Nel reparto frutta troveremo ancora melone e anguria, ma anche pesche, pere, fichi, susine e, ultima ma non meno importante, l’uva.

Non è facile trovare una ricetta che renda onore all’uva, perché è talmente buona da sola che non ha bisogno di essere esaltata, ma un piccolo sfizio l’ho trovato, per rendere interessante il vostro fine pasto o lo snack di metà pomeriggio.

Polpette di cavolfiore e porro
50 gr porro
300 gr di cavolfiore
olio evo
pangrattato
grata
pecorino

Innanzitutto pulire il cavolfiore e cuocerlo al vapore; affettare il porro e rosolarlo in padella con un filo d’olio.

A cottura ultimata trasferire le verdure in un robot da cucina, aggiungere grana, pangrattato e una grattugiata di pecorino, azionare finchè gli ingredienti non si sono amalgamati e si raggiunge la consistenza desiderata (se non è abbastanza compatta aggiungere ancora un cucchiaio di pangrattato o di grana).

Formare delle palline, passarle nel pangrattato e cuocerle velocemente in padella con un filo di olio; quando sono dorate su tutti i lati togliere dal fuoco e trasferirle nel piatto da portata.

Pennette funghi, pancetta e Philadelphia

170 gr di penne
250 gr funghi
100 gr panchetta affumicata
150 gr Philadelphia
3 cucchiai olio evo
30 ml vino rosso
2 cucchiai di latte

Per prima cosa pulire i funghi e affettarli; in un pentolino di medie dimensioni mettere lo spicchio d’aglio e due cucchiai di olio.

Accendere il fuoco a fiamma moderata e appena l’aglio sarà dorato unire la pancetta a cubetti, farla rosolare per qualche minuto, sfumare con il vino rosso e lasciarlo evaporare.

Unire i funghi, mescolare con cura e far saltare il tutto per un paio di minuti, bagnare il tutto con  un mestolo di brodo vegetale, coprire e lasciar cuocere per 10-15 minuti.

Quando i funghi sono teneri aggiungere il Philadelphia e i due cucchiai di latte, mescolare fino ad ottenere una crema liscia e omogenea; a questo punto togliere dal fuoco e tenere al caldo finchè non sarà pronta la pasta.

Portare sul fuoco una pentola piena d’acqua, quando bollo tuffare la pasta, far cuocere per il tempo indicato sulla confezione quindi condire con il sugo preparato in precedenza e servire caldo.

Petto di pollo in salsa di yogurt e funghi
800 gr petti di pollo
400 gr funghi misti
120 ml yogurt greco
200 ml vino bianco secco
1 spicchio di aglio
20 gr di farina
1 cucchiaino di paprika dolce
1 ciuffetto di prezzemolo
1 rametto di timo
olio evo
sale e pepe

Tagliare a metà ciascun petto di pollo, eliminare l‘ossicino centrale e ricavare 2 filetti da ciascuna metà, massaggiarli con un pizzico di sale e pepe.

Versare il vino in un piatto fondo, adagiare i filetti di pollo e lasciarli insaporire per una decina di minuti.

Nel frattempo si possono preparare i funghi; soffriggere l’aglio schiacciato con un filo d’olio per 1 minuti circa, aggiungere i funghi, le spezie  e cuocere i funghi (già puliti in precedenza) per 5-6 minuti.
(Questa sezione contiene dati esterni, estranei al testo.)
import Summits.BirchSwinnertonDyer.BirchSwinnertonDyer.Theorems.Rank2Observatory2DescClRealCurveCertSDefs
import HarnessLib

/-!
# BirchSwinnertonDyer — rank ≥ 2 observatory: KERNEL-2DESC-CL v3.0, S5 — the SPLIT-2 per-curve certificate (totally real case), part 2/2: the main theorem and the `K`-free rows

HONEST FRAMING: per-curve certified theorems and census instruments; no claim on BSD in rank ≥ 2.

Part 2 of 2 (records and checkers in part 1, `…ClRealCurveCertSDefs`).  `rank_le_of_checkRS` is the complex proof
`rank_le_of_checkS` with v2.1's archimedean layer (`exists_rho_of_arch`, `units_rank_of_arch`), three sign rows and
the three-place sieve `admStd3RQ` (`admStd3R_sound`), the `θ_E`-order of the places read on `X_t = m₁·e₀`
(`m₁ > 0`) — exactly as v2.3's `rank_le_of_checkE2R` sits over `rank_le_of_checkE2`.  Then `rank_eq_of_checkRS` and
the `K`-free rows `rank_eq_of_certsRS[_scaled|_complSq|_plain]` over the model `CubicField a b c`.
New declarations only.  Sorry-free; axioms `propext`, `Classical.choice`, `Quot.sound`.
[cite: Cassels1991LecturesEllipticCurves, §15] [cite: CremonaAlgorithms1997, §3.6] [cite: Cohen1993, §6.5]
[cite: Marcus2018, Ch. 5, Thm. 38] [cite: SilvermanAEC2009, III.3.1(b)]
-/

set_option linter.dupNamespace false

noncomputable section

open scoped Classical NumberField nonZeroDivisors

open Literature.NumberTheory.NumberFields Polynomial Module NumberField IsDedekindDomain Ideal

namespace Summit.BirchSwinnertonDyer.BirchSwinnertonDyer.Rank2Observatory.TwoDescCl

open TwoDescCubic ClFieldCert

section Sound

variable {K : Type*} [Field K] [NumberField K] {θ : K}

/-- **Soundness of the totally real split-2 per-curve checker: `rank E(ℚ) ≤ r`.**
[cite: Cassels1991LecturesEllipticCurves, §15] [cite: CremonaAlgorithms1997, §3.6] -/
theorem rank_le_of_checkRS (r : ℕ) (G : ClFieldCertRS2)
    (hθ : aeval θ (MonicCubic.poly G.toS2.fs.base.a G.toS2.fs.base.b G.toS2.fs.base.c) = 0)
    (h3 : finrank ℚ K = 3) (h2 : G.check2RS = true) (hpr : G.toS2.fs.base.primeList.Forall Nat.Prime)
    (ccr : ClCurveCertSR) (hc : checkRS G ccr r = true) :
    ((⟨0, ccr.cc.A, 0, ccr.cc.B, ccr.cc.C⟩ : WeierstrassCurve ℚ)).mordellWeilRank ≤ r := by
  classical
  have hK := G.const_of_check2RS h2
  have harch := G.checkArch_of_check2RS h2
  have hS := G.coreS_of_check2RS h2
  have hR := G.toS2.fs.checkReg_of_coreS hS
  have hirr := G.toS2.fs.base.irreducible_of_reg hR
  have h0 := G.fr.lo_nonneg_of_arch harch
  have hq := G.toS2.fs.base.q_prime hpr
  simp only [checkRS, Bool.and_eq_true, decide_eq_true_eq, List.all_eq_true] at hc
  obtain ⟨⟨⟨⟨⟨⟨⟨⟨⟨⟨⟨⟨⟨⟨⟨⟨⟨⟨hΔ, hirrF⟩, hcub⟩, hder⟩, htX⟩, htD⟩, hdisc⟩, hND0⟩, hdn⟩, hdnC⟩, hcodes⟩, hdW1⟩,
    hdW2⟩, hQ⟩, hhead⟩, hfamAll⟩, hord⟩, hcert⟩, hcount⟩ := hc
  haveI hEl := isElliptic_of_deltaShort_ne hΔ
  have hirrF' := irreducible_of_noRootMod hirrF
  have hm₁K : (G.toS2.m₁ : K) ≠ 0 := m₁S_ne_zero_K hK
  have hm₁O : (G.toS2.m₁ : 𝓞 K) ≠ 0 := m₁S_ne_zero_O hK
  -- `θ_E = e₀`, root of `F`
  set eT : 𝓞 K := (fracOf G.toS2 ccr.cc.Xt ccr.cc.tsnT).toInt hθ htX with heT
  set eD : 𝓞 K := (fracOf G.toS2 ccr.cc.XD ccr.cc.tsnD).toInt hθ htD with heD
  have hXe := m₁_mul_eltS_coe hθ htX
  have haevX := aeval_lin_eq_zero_of_coords hθ ccr.cc.Xt hcub
  have haev : aeval (algebraMap (𝓞 K) K eT) (MonicCubic.poly ccr.cc.A ccr.cc.B ccr.cc.C) = 0 := by
    rw [← hXe] at haevX
    simp only [MonicCubic.poly, map_add, map_mul, map_pow, aeval_X, eq_intCast, map_intCast, map_natCast]
      at haevX ⊢
    have h3' : (G.toS2.m₁ : K) ^ 3 ≠ 0 := pow_ne_zero 3 hm₁K
    apply mul_right_injective₀ h3'
    simp only [mul_zero]
    linear_combination haevX
  -- `D₀ = F′(e₀)`
  have hderX := deriv_eq_of_coords hθ ccr.cc.Xt (smulCoords (G.toS2.m₁ : ℤ) ccr.cc.XD) [] hder
  have hderiv : (3 : 𝓞 K) * eT ^ 2 + 2 * ((ccr.cc.A : ℤ) : 𝓞 K) * eT + ((ccr.cc.B : ℤ) : 𝓞 K) = eD := by
    rw [lin_smulCoords, ← m₁_mul_eltS hθ htX, ← m₁_mul_eltS hθ htD] at hderX
    simp only [List.map_nil, List.prod_nil, mul_one, Int.cast_mul, Int.cast_pow, Int.cast_natCast] at hderX
    have h2' : (G.toS2.m₁ : 𝓞 K) ^ 2 ≠ 0 := pow_ne_zero 2 hm₁O
    apply mul_right_injective₀ h2'
    simp only
    linear_combination hderX
  have hD0 : eD ≠ 0 := eltS_ne_zero hθ h3 hS htD hND0
  have hq0 : ((G.toS2.fs.base.q : ℕ) : 𝓞 K) ≠ 0 := by exact_mod_cast hq.ne_zero
  have hM0 : eD * ((G.toS2.fs.base.q : ℕ) : 𝓞 K) ≠ 0 := mul_ne_zero hD0 hq0
  have hgen := closure_tsupp_eq_top_of_dvd
    (dvd_mul_left ((G.toS2.fs.base.q : ℕ) : 𝓞 K) eD) (G.toS2.fs.closure_q_eq_top_of_coreS hθ h3 hS hpr)
  have hDM : ∀ v : HeightOneSpectrum (𝓞 K), (3 : 𝓞 K) * eT ^ 2 + 2 * ((ccr.cc.A : ℤ) : 𝓞 K) * eT +
      ((ccr.cc.B : ℤ) : 𝓞 K) ∈ v.asIdeal → eD * ((G.toS2.fs.base.q : ℕ) : 𝓞 K) ∈ v.asIdeal := by
    intro v hv
    rw [hderiv] at hv
    exact Ideal.mul_mem_right _ _ hv
  -- `D₀ ∉ W₁, W₂` (read on `X_D`)
  have hXD_W₁ : lin hθ ccr.cc.XD.1 ccr.cc.XD.2.1 ccr.cc.XD.2.2 ∉ (G.toS2.fs.base.W₁r hθ h3 hR hpr).asIdeal :=
    lin_not_mem_of_invCert hθ _ (W₁r_asIdeal hθ h3 hR hpr) hdW1
  have hXD_W₂ : lin hθ ccr.cc.XD.1 ccr.cc.XD.2.1 ccr.cc.XD.2.2 ∉ (G.toS2.fs.base.W₂r hθ h3 hR hpr).asIdeal :=
    lin_not_mem_of_invCert hθ _ (W₂r_asIdeal hθ h3 hR hpr) hdW2
  have hDW₁ : eD ∉ (G.toS2.fs.base.W₁r hθ h3 hR hpr).asIdeal := fun h =>
    hXD_W₁ (by rw [← m₁_mul_eltS hθ htD]; exact Ideal.mul_mem_left _ _ h)
  have hDW₂ : eD ∉ (G.toS2.fs.base.W₂r hθ h3 hR hpr).asIdeal := fun h =>
    hXD_W₂ (by rw [← m₁_mul_eltS hθ htD]; exact Ideal.mul_mem_left _ _ h)
  -- the support `T = {W₁, W₂} ∪ code primes`
  set L := ccr.cc.codes.length with hL
  let Tf : Fin (L + 2) → HeightOneSpectrum (𝓞 K) := Matrix.vecCons (G.toS2.fs.base.W₁r hθ h3 hR hpr)
    (Matrix.vecCons (G.toS2.fs.base.W₂r hθ h3 hR hpr) fun i => codePrimeS G.toS2 hθ h3 hS hpr (ccr.cc.codes.get i))
  have hT : ∀ w : HeightOneSpectrum (𝓞 K), eD * ((G.toS2.fs.base.q : ℕ) : 𝓞 K) ∈ w.asIdeal → ∃ i, Tf i = w := by
    intro w hw
    have hqw : ((G.toS2.fs.base.q : ℕ) : 𝓞 K) ∈ w.asIdeal → ∃ i, Tf i = w := fun hqw => by
      rcases eq_W₁r_or_W₂r hθ h3 hR hpr w hqw with rfl | rfl
      · exact ⟨0, by simp [Tf]⟩
      · exact ⟨1, by simp [Tf]⟩
    rcases w.isPrime.mem_or_mem hw with hD | hq'
    · have hXv : lin hθ ccr.cc.XD.1 ccr.cc.XD.2.1 ccr.cc.XD.2.2 ∈ w.asIdeal := by
        rw [← m₁_mul_eltS hθ htD]; exact Ideal.mul_mem_left _ _ hD
      obtain ⟨pe, hpe, hpv⟩ := exists_prime_of_memS hθ h3 hS hND0 hdn w hXv
      rcases dispatch_soundS (cc := ccr.cc) hθ h3 hS hK hpr htD (m₁_mul_eltS hθ htD) (hdnC pe hpe) w hpv hD with
        hq'' | ⟨C, hmem, hany, hC, hw', -⟩ | ⟨i, hmem, hw'⟩
      · exact hqw hq''
      · obtain ⟨bc, hbc, hbc1⟩ := List.mem_map.mp hmem
        obtain ⟨i, hi⟩ := List.mem_iff_get.mp hbc
        refine ⟨i.succ.succ, HeightOneSpectrum.ext ?_⟩
        simp only [Tf, Matrix.cons_val_succ]
        rw [hi, codePrimeS, if_pos (by rw [hbc1]), show bc.1.2 = C by rw [hbc1],
          codePrimeR_asIdeal hθ h3 hR hpr hany hC, hw']
      · obtain ⟨bc, hbc, hbc1⟩ := List.mem_map.mp hmem
        obtain ⟨i₀, hi₀⟩ := List.mem_iff_get.mp hbc
        refine ⟨i₀.succ.succ, ?_⟩
        simp only [Tf, Matrix.cons_val_succ]
        rw [hi₀, hw']
        have hb1 : bc.1.1 = false := by rw [hbc1]
        have hb2 : bc.1.2.1 = (i : ℕ) := by rw [hbc1]
        unfold codePrimeS
        rw [if_neg (by rw [hb1]; exact Bool.false_ne_true), dif_pos (by rw [hb2]; exact i.isLt)]
        congr 1
        exact Fin.ext hb2
    · exact hqw hq'
  -- the family
  set fm := famS ccr.cc with hfm
  have hfam : ∀ j : Fin fm.length, famCheckSR G ccr (fm.get j) = true := fun j => hfamAll _ (List.get_mem _ j)
  have hfam1 : ∀ j : Fin fm.length, famCheckS G.toS2 ccr.cc (fm.get j) = true :=
    fun j => famCheckS_of_famCheckSR (hfam j)
  let W : Fin fm.length → 𝓞 K := fun j =>
    (fracOf G.toS2 (fm.get j).X (fm.get j).tsn).toInt hθ (frac_of_famCheckS (hfam1 j))
  have hW0 : ∀ j, W j ≠ 0 := fun j => eltS_ne_zero hθ h3 hS _ (normFormZ_ne_of_famCheckS (hfam1 j))
  have hWval : ∀ j (v : HeightOneSpectrum (𝓞 K)), eD * ((G.toS2.fs.base.q : ℕ) : 𝓞 K) ∉ v.asIdeal →
      v.valuation K (algebraMap (𝓞 K) K (W j)) = 1 :=
    fun j v hv => valuation_eq_one_of_support _ _ (supp_of_famCheckS hθ h3 hS hK hpr hcodes htD (hfam1 j)) v hv
  obtain ⟨ρ, hρ⟩ := G.fr.exists_rho_of_arch hθ h3 hR harch
  have hsg : ∀ (k : Fin 3) (j : Fin fm.length),
      (sgAtS ccr (fm.get j) k = true ↔ ρ k (algebraMap (𝓞 K) K (W j)) < 0) :=
    fun k j => sgAtS_iff_of_famCheckSR hθ ρ h0 hρ hK (hfam j) k
  have hρ0 : ∀ (k : Fin 3) (j : Fin fm.length), ρ k (algebraMap (𝓞 K) K (W j)) ≠ 0 :=
    fun k j => rho_ne_zero_of_famCheckSR hθ ρ h0 hρ (hfam j) k
  -- independence modulo squares: the parity certificate (rows computed on `X = m₁ x`, `m₁` a square)
  have hind : ∀ S : Finset (Fin fm.length), IsSquare (∏ i ∈ S, algebraMap (𝓞 K) K (W i)) → S = ∅ := by
    intro S hSq
    refine indep_of_parity_certificate (fun i => algebraMap (𝓞 K) K (W i)) (bitRS G ccr) ?_ hcert S hSq
    intro k S' hS'
    have hS'' : IsSquare (∏ i ∈ S', W i) := isSquare_prod_of_isSquare_prod_coe _ hS'
    have hreal : ∀ kk : Fin 3,
        Even (S'.filter fun i => sgAtS ccr (fm.get i) kk = true).card := fun kk => by
      have h := even_card_of_isSquare_real (ρ kk) (fun i => algebraMap (𝓞 K) K (W i)) (fun i => hρ0 kk i) hS'
      convert h using 2
      exact Finset.filter_congr (fun i _ => hsg kk i)
    obtain ⟨k, hk⟩ := k
    rcases k with _ | _ | _ | _ | _ | k
    · simpa [bitRS, bitRowRS, sgAtS] using hreal 0
    · simpa [bitRS, bitRowRS, sgAtS] using hreal 1
    · simpa [bitRS, bitRowRS, sgAtS] using hreal 2
    · exact even_card_of_isSquare_valuation (G.toS2.fs.base.W₁r hθ h3 hR hpr) W hW0 _
        (fun i => by
          show ((!decide ((2 : ℤ) ∣ famL₁S (fm.get i))) = true ↔ _)
          rw [log_W₁_of_famCheckS hθ h3 hS hK hpr (hfam1 i)]; simp) hS'
    · exact even_card_of_isSquare_valuation (G.toS2.fs.base.W₂r hθ h3 hR hpr) W hW0 _
        (fun i => by
          show ((!decide ((2 : ℤ) ∣ famL₂S (fm.get i))) = true ↔ _)
          rw [log_W₂_of_famCheckS hθ h3 hS hK hpr (hfam1 i)]; simp) hS'
    · have hk' : k < G.toS2.fs.base.chars.length := by omega
      have hch : G.toS2.fs.base.chars.getD k ((3 : ℕ), (0 : ℤ), (0 : ℤ)) ∈ G.toS2.fs.base.chars := by
        rw [List.getD_eq_getElem?_getD, List.getElem?_eq_getElem hk', Option.getD_some]
        exact List.getElem_mem hk'
      obtain ⟨h2', ψ, hψ⟩ := G.toS2.fs.base.exists_psi_of_reg hθ h3 hR hpr hch
      haveI : Fact (G.toS2.fs.base.chars.getD k (3, 0, 0)).1.Prime := ⟨G.toS2.fs.base.char_prime hpr hch⟩
      have hSX : IsSquare (∏ i ∈ S', lin hθ (fm.get i).X.1 (fm.get i).X.2.1 (fm.get i).X.2.2) := by
        have e1 : ∀ i ∈ S', lin hθ (fm.get i).X.1 (fm.get i).X.2.1 (fm.get i).X.2.2 = (G.toS2.m₁ : 𝓞 K) * W i :=
          fun i _ => (m₁_mul_eltS hθ (frac_of_famCheckS (hfam1 i))).symm
        rw [Finset.prod_congr rfl e1, Finset.prod_mul_distrib, Finset.prod_const]
        obtain ⟨z, hz⟩ := hS''
        refine ⟨(G.toS2.r₁ : 𝓞 K) ^ S'.card * z, ?_⟩
        rw [hz]
        simp only [ClFieldCertS2.m₁, Nat.cast_pow]
        ring
      have h := even_card_filter_eulerBit hθ (ℓ := (G.toS2.fs.base.chars.getD k (3, 0, 0)).1) (by omega) ψ hψ
        (fun i => (fm.get i).X) (fun i => not_dvd_evalInt_of_famCheckS (hfam1 i) hch) hSX
      convert h using 2
      exact Finset.filter_congr (fun i _ => Iff.rfl)
  -- spanning of the `T`-units modulo squares
  have hodd : Odd (finrank ℚ K) := by rw [h3]; decide
  have hn : fm.length = NumberField.Units.rank K + 1 + (L + 2) := by
    rw [G.fr.units_rank_of_arch hθ h3 hR harch]
    simp only [hfm, famS, List.length_append, List.length_map, hL, hhead]
    omega
  have hspan : ∀ u : K, u ≠ 0 →
      (∀ v : HeightOneSpectrum (𝓞 K), eD * ((G.toS2.fs.base.q : ℕ) : 𝓞 K) ∉ v.asIdeal → v.valuation K u = 1) →
      ∃ U : Finset (Fin fm.length), IsSquare (u * ∏ j ∈ U, algebraMap (𝓞 K) K (W j)) :=
    fun u hu huT => exists_isSquare_tunit_mul_prod hodd _ Tf hT hn (fun j => algebraMap (𝓞 K) K (W j))
      (fun j => RingOfIntegers.coe_ne_zero_iff.mpr (hW0 j)) hWval hind u hu huT
  -- the sieve is sound at rational points
  have hθQ : ∀ x : ℚ, algebraMap ℚ K x ≠ algebraMap (𝓞 K) K eT :=
    ne_of_powIndep (powIndep_algebraMap hirrF' haev h3)
  have hFrel : eT ^ 3 + ccr.cc.A * eT ^ 2 + ccr.cc.B * eT + ccr.cc.C = 0 := by
    apply RingOfIntegers.coe_injective
    simpa only [map_add, map_mul, map_pow, map_intCast, _root_.map_zero] using MonicCubic.theta_rel haev
  -- the `θ_E`-order of the places, read on `X_t = m₁·e₀` (`m₁ > 0`)
  have hmR : (0 : ℝ) < G.toS2.m₁ := Nat.cast_pos.mpr (G.toS2.m₁_pos hK)
  have h12 : ρ ccr.o₀ (algebraMap (𝓞 K) K eT) < ρ ccr.o₁ (algebraMap (𝓞 K) K eT) := by
    have h := lin_lt_lin hθ (ρ ccr.o₀) (ρ ccr.o₁) (h0 _) (hρ _).1 (hρ _).2 (h0 _) (hρ _).1 (hρ _).2 _ _ _
      (of_decide_eq_true hord.1)
    rw [rho_eltS hθ htX (ρ ccr.o₀), rho_eltS hθ htX (ρ ccr.o₁)] at h
    exact lt_of_mul_lt_mul_left h hmR.le
  have h23 : ρ ccr.o₁ (algebraMap (𝓞 K) K eT) < ρ ccr.o₂ (algebraMap (𝓞 K) K eT) := by
    have h := lin_lt_lin hθ (ρ ccr.o₁) (ρ ccr.o₂) (h0 _) (hρ _).1 (hρ _).2 (h0 _) (hρ _).1 (hρ _).2 _ _ _
      (of_decide_eq_true hord.2)
    rw [rho_eltS hθ htX (ρ ccr.o₁), rho_eltS hθ htX (ρ ccr.o₂)] at h
    exact lt_of_mul_lt_mul_left h hmR.le
  have hadm0 : admRS G ccr ∅ ∅ = true := by
    simp only [admRS, Bool.and_eq_true, decide_eq_true_eq, Finset.filter_empty, Finset.card_empty]
    exact ⟨⟨admStd3RQ_empty _ hQ _ _ _ _ _ _ _ _, by decide⟩, by decide⟩
  have hadm : ∀ x y : ℚ, y ^ 2 = x ^ 3 + ccr.cc.A * x ^ 2 + ccr.cc.B * x + ccr.cc.C →
      ∀ (T : Finset (Fin 0)) (U : Finset (Fin fm.length)),
        IsSquare ((algebraMap ℚ K x - algebraMap (𝓞 K) K eT) *
          (∏ i ∈ T, algebraMap (𝓞 K) K (((fun i : Fin 0 => i.elim0 : Fin 0 → (𝓞 K)ˣ) i : (𝓞 K)ˣ) : 𝓞 K)) *
            ∏ j ∈ U, algebraMap (𝓞 K) K (W j)) → admRS G ccr T U = true := by
    intro x y hxy T U hsq
    have h1 : admStd3R (fun i : Fin 0 => i.elim0) (famNormS G.toS2 ccr.cc) (fun i : Fin 0 => i.elim0)
        (fun i : Fin 0 => i.elim0) (fun i : Fin 0 => i.elim0) (fun j => sgAtS ccr (fm.get j) ccr.o₀)
        (fun j => sgAtS ccr (fm.get j) ccr.o₁) (fun j => sgAtS ccr (fm.get j) ccr.o₂) T U = true :=
      admStd3R_sound hirrF' haev h3 (ρ ccr.o₀) (ρ ccr.o₁) (ρ ccr.o₂) h12 h23
        (w := fun i : Fin 0 => algebraMap (𝓞 K) K
          (((fun i : Fin 0 => i.elim0 : Fin 0 → (𝓞 K)ˣ) i : (𝓞 K)ˣ) : 𝓞 K))
        (g := fun j => algebraMap (𝓞 K) K (W j)) (fun i => i.elim0)
        (fun j => RingOfIntegers.coe_ne_zero_iff.mpr (hW0 j)) (fun i => i.elim0)
        (fun j => norm_eltS hθ h3 hS hK (frac_of_famCheckS (hfam1 j)) (dvd_of_famCheckS (hfam1 j)))
        (fun i => i.elim0) (fun i => i.elim0) (fun i => i.elim0)
        (fun j => hsg _ j) (fun j => hsg _ j) (fun j => hsg _ j) x y hxy T U hsq
    have h2'' := valRow_sound hFrel hθQ (G.toS2.fs.base.W₁r hθ h3 hR hpr) (by rw [hderiv]; exact hDW₁) hW0
      (r := fun j => bitRowRS ccr G.toS2.fs.base (fm.get j) 3) (fun j => by
        show ((!decide ((2 : ℤ) ∣ famL₁S (fm.get j))) = true ↔ _)
        rw [show algebraMap (𝓞 K) K (W j) = ((W j : 𝓞 K) : K) from rfl,
          log_W₁_of_famCheckS hθ h3 hS hK hpr (hfam1 j)]; simp) x y hxy T U hsq
    have h3'' := valRow_sound hFrel hθQ (G.toS2.fs.base.W₂r hθ h3 hR hpr) (by rw [hderiv]; exact hDW₂) hW0
      (r := fun j => bitRowRS ccr G.toS2.fs.base (fm.get j) 4) (fun j => by
        show ((!decide ((2 : ℤ) ∣ famL₂S (fm.get j))) = true ↔ _)
        rw [show algebraMap (𝓞 K) K (W j) = ((W j : 𝓞 K) : K) from rfl,
          log_W₂_of_famCheckS hθ h3 hS hK hpr (hfam1 j)]; simp) x y hxy T U hsq
    simp only [admRS, Bool.and_eq_true]
    exact ⟨⟨admStd3RQ_of_admStd3R hQ h1, h2''⟩, h3''⟩
  exact mordellWeilRank_le_of_coverSet_cl (A := ccr.cc.A) (B := ccr.cc.B) (C := ccr.cc.C)
    (⟨0, ccr.cc.A, 0, ccr.cc.B, ccr.cc.C⟩ : WeierstrassCurve ℚ) rfl rfl rfl rfl rfl hirrF' haev h3 hM0 hgen hDM
    hW0 hspan (Wu := fun i : Fin 0 => i.elim0) (adm := admRS G ccr) hadm0 hadm (s' := r) hcount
A fine cottura togliere l’aglio, spegnere il fuoco e tenere in caldo.

Scolare i filetti di pollo dal vino, infarinare e rosolare per qualche minuto in una padella larga con un filo d’olio girandolo una paio di volte per lato. Unire la paprika, sale e pepe, alzare la fiamma, versare il vino della marinatura e farlo sfumare.

Aggiungere i funghi con la loro salsa, unire lo yogurt, coprire e cuocere altri 10-12 minuti a fuoco basso, finchè si sarà formata una salsa cremosa.

Spolverizzare di prezzemolo (a piacere) e servire immediatamente.

Uva al caramello e nocciole
uva bianca
zucchero di canna
nocciole tritate

Lavare l’uva e asciugarla bene, staccare gli acini dal grappolo e tenere da parte. Portare una pentola sul fuoco, versare 2-3 cucchiai di zucchero di canna e farlo sciogliere a fuoco lento.

Quando è pronto il caramello infilare gli acini d’uva con uno stuzzicadenti, intingerli per 2/3 nel caramello quindi passarli nella granella di nocciole. Terminate l’operazione lasciar raffreddare.

Si possono anche tenere in frigo fino al quando non verranno consumati, bisognerà ricordarsi di tirarli fuori mezz’ora prima dell’utilizzo per  fare in modo che il caramello torni ad ammorbidirsi.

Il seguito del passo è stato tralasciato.